Stored items:
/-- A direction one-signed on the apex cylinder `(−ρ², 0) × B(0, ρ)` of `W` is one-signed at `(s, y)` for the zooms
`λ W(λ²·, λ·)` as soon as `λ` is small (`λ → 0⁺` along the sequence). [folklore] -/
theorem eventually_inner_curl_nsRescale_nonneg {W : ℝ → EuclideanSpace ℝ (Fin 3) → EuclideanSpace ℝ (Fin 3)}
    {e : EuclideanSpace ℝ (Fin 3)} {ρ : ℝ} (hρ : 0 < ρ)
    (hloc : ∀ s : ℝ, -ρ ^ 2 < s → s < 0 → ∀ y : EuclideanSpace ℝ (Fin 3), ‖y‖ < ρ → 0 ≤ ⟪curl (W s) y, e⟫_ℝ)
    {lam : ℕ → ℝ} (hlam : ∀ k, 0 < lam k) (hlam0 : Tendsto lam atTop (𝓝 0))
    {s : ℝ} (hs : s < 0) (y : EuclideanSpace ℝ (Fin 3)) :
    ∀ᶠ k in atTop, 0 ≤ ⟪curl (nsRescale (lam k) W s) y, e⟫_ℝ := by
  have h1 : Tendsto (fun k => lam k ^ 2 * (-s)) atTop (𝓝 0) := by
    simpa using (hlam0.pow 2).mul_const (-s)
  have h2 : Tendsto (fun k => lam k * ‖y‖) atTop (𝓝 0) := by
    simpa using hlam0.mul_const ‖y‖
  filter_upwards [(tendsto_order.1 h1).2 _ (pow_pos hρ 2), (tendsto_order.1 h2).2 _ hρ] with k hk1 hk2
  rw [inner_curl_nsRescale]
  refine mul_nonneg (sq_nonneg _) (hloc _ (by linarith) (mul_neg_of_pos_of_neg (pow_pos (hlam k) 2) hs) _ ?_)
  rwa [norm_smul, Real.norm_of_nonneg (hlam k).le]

Directions for this task: Search the data above for "atTop" and copy every line where it turns up.

Expected output:
    {lam : ℕ → ℝ} (hlam : ∀ k, 0 < lam k) (hlam0 : Tendsto lam atTop (𝓝 0))
    ∀ᶠ k in atTop, 0 ≤ ⟪curl (nsRescale (lam k) W s) y, e⟫_ℝ := by
  have h1 : Tendsto (fun k => lam k ^ 2 * (-s)) atTop (𝓝 0) := by
  have h2 : Tendsto (fun k => lam k * ‖y‖) atTop (𝓝 0) := by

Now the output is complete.